_RECORDS FOR THE TASK:_
import Literature.NumberTheory.EllipticCurves.VeluOddKernelProofs
import HarnessLib

/-!
# Vélu's isogeny, II: norms `N(x - a)`, the `2`-torsion trick, and `ψ^*ω' = ω`
# (the divisor-free form of Blakestad–Grant 2023, Prop. 7, first half; proofs only)

Trunk T-NT-EC (Literature/NumberTheory/EllipticCurves). Sequel of `VeluOddKernelProofs.lean`
(Vélu's theorem for a finite subgroup `G` without `2`-torsion of a short Weierstrass curve
`y² = f(x) = x³ + a₄x + a₆` over a field of characteristic `0`: `x₁ = U/P₂`, `y₁ = yS/P₂²`,
`f S² = P₂(U³ + a'UP₂² + b'P₂³)`, `P₂ = Π_{v ≠ O}(X - x(v))`). This file supplies the algebra by
which Blakestad–Grant (*On the universal `p`-adic sigma and Weierstrass zeta functions*, J. Number
Theory 249 (2023), Prop. 7) control the quotient `E → E/G` by the canonical subgroup, with their
two uses of the theory of divisors ("comparing divisors, there are constants `cᵢ` … such that
`x_p - rᵢ' = cᵢ² N(x - rᵢ)`") replaced by the formal-point argument of `VeluOddKernelProofs.lean`:

* `veluXVals`, `veluD` — the `x`-values of `G ∖ O` and the KERNEL POLYNOMIAL
  `D = Π_{x-values}(X - c)` (so `P₂ = D²`, `veluP₂_eq_veluD_sq`; `#(G ∖ O) = 2·#xVals`);
* `sq_mul_xOf_add_mul_xOf_sub` — `(x₁ - x₂)²·x(P+v)x(P-v) = (x₁x₂ - a₄)² - 4a₆(x₁ + x₂)`;
  with the companion sum formula of the prequel this is Blakestad–Grant's (5):
  `(x₁ - x₂)²·(x(P+v) - a)(x(P-v) - a) = q_{a,x₂}(x₁)` for the explicit quadratic `veluQa a c`
  (`sq_mul_prod_xOf_sub`);
* `veluV G a = (X - a)·Π_c q_{a,c}` and **`veluD_sq_mul_norm`**: for `P = (x, y) ∉ ±G`,
  `D(x)²·Π_{v ∈ G}(x(P+v) - a) = V_a(x)` — the NORM `N(x - a) = Π_{u ∈ G} τ_u^*(x - a)` is the
  rational function `V_a/D²` of `x`;
* **`veluV_eq`** (Blakestad–Grant's divisor comparison, for every `a`): `V_a = D(a)²·U + μ_a·D²`,
  i.e. `N(x - a) = D(a)²·x₁ + μ_a` is AFFINE in Vélu's `x₁` — by the `G`-invariance of both sides
  and the general vanishing lemma `eq_zero_of_laurent_invariant` (a `G`-invariant function
  `Q(x)/D(x)^e` with `deg Q < e·#xVals` vanishes: expand at the formal point `T` and at `T + u`);
* the `2`-TORSION TRICK: for a root `r` of `f`, `μ_r = -U(r)` (`veluMu_eq_of_root`), the value
  `ρ_r = U(r)/D(r)² = x₁(ψ(r, 0))` is a root of the Vélu cubic `X³ + a'X + b'`
  (`veluRho_isRoot`), distinct roots of `f` give distinct `ρ` (`veluRho_injective`, by counting
  the `p + 1` roots `x(Pᵢ + v)` of `U - ρD²`), hence for `f = (X - r₁)(X - r₂)(X - r₃)`:
  `ρ₁ + ρ₂ + ρ₃ = 0` and **`3U = Σᵢ V_{rᵢ}/D(rᵢ)²`** (`three_mul_veluU_eq`) — Blakestad–Grant's
  `x_p = ⅓ Σᵢ cᵢ² N(x - rᵢ)`;
* `ψ^*ω₁ = ω`: **`veluS_eq_derivative`** `S = U'P₂ - UP₂'` (so `y₁ = y·(U/P₂)'`, the normalisation
  of Vélu's isogeny), `veluMD = U'D - 2UD'` (monic of degree `3·#xVals`) with `S = D·M_D`
  (`veluS_eq_veluD_mul`), and the quotient equation in kernel-polynomial form
  **`f·M_D² = U³ + a'UD⁴ + b'D⁶ = Πᵢ V_{rᵢ}/D(rᵢ)²`** (`veluF_mul_veluMD_sq`,
  `veluF_mul_veluMD_sq_eq_prod`) — Blakestad–Grant's `y_p = yM(x)/φ_ψ(x)³`,
  `y_p² = Πᵢ Sᵢ(x)/(φ_ψ(rᵢ)²φ_ψ(x)²)`.

The sequel (`VeluKernelReductionProofs.lean`, Blakestad–Grant Prop. 7 proper) adds the
arithmetic: when `p·D ≡ ℓ₀ (mod p)` for a unit `ℓ₀` (the canonical subgroup), resultants give
`p²V_{rᵢ} ≡ ℓ₀²(X - rᵢ)^p`, whence `U ≡ X^p`, `M_D ≡ f^{(p-1)/2}`, `A' ≡ A^p`, `t' ≡ t^p (mod p)`.

## Sources

* C. Blakestad, D. Grant, J. Number Theory 249 (2023) (arXiv:1903.02480), §2.3: Prop. 7 and its
  proof (the norms `N(x - rᵢ)`, eq. (5), `x_p = ⅓Σcᵢ²N(x - rᵢ)`, `y_p = yM(x)/φ_ψ(x)³`),
  Lemma 11 (Vélu). [BlakestadGrant2023]
* J. Vélu, C. R. Acad. Sci. Paris 273 (1971) 238–241 (the formulae; `ψ^*` of the invariant
  differential). [Velu1971]
* D. Kohel, thesis (Berkeley 1996), §2.4 (kernel-polynomial form). [Kohel1996]
* J. H. Silverman, *AEC* 2nd ed. (2009), III.2.3 (group law), III.4.12 (quotients). [SilvermanAEC2009]

Pure proof file: the only new data are the explicit polynomials `veluD`, `veluQa`, `veluV`,
`veluMD` and the scalars `veluMu`, `veluRho` (all with bodies); no named facts.
-/

noncomputable section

_TASK STATEMENT:_ Nothing beyond the line that contains "(Vélu's theorem for" belongs in the answer; reproduce the entries exactly from their first line through it.

_TASK SOLUTION:_
import Literature.NumberTheory.EllipticCurves.VeluOddKernelProofs
import HarnessLib

/-!
# Vélu's isogeny, II: norms `N(x - a)`, the `2`-torsion trick, and `ψ^*ω' = ω`
# (the divisor-free form of Blakestad–Grant 2023, Prop. 7, first half; proofs only)

Trunk T-NT-EC (Literature/NumberTheory/EllipticCurves). Sequel of `VeluOddKernelProofs.lean`
(Vélu's theorem for a finite subgroup `G` without `2`-torsion of a short Weierstrass curve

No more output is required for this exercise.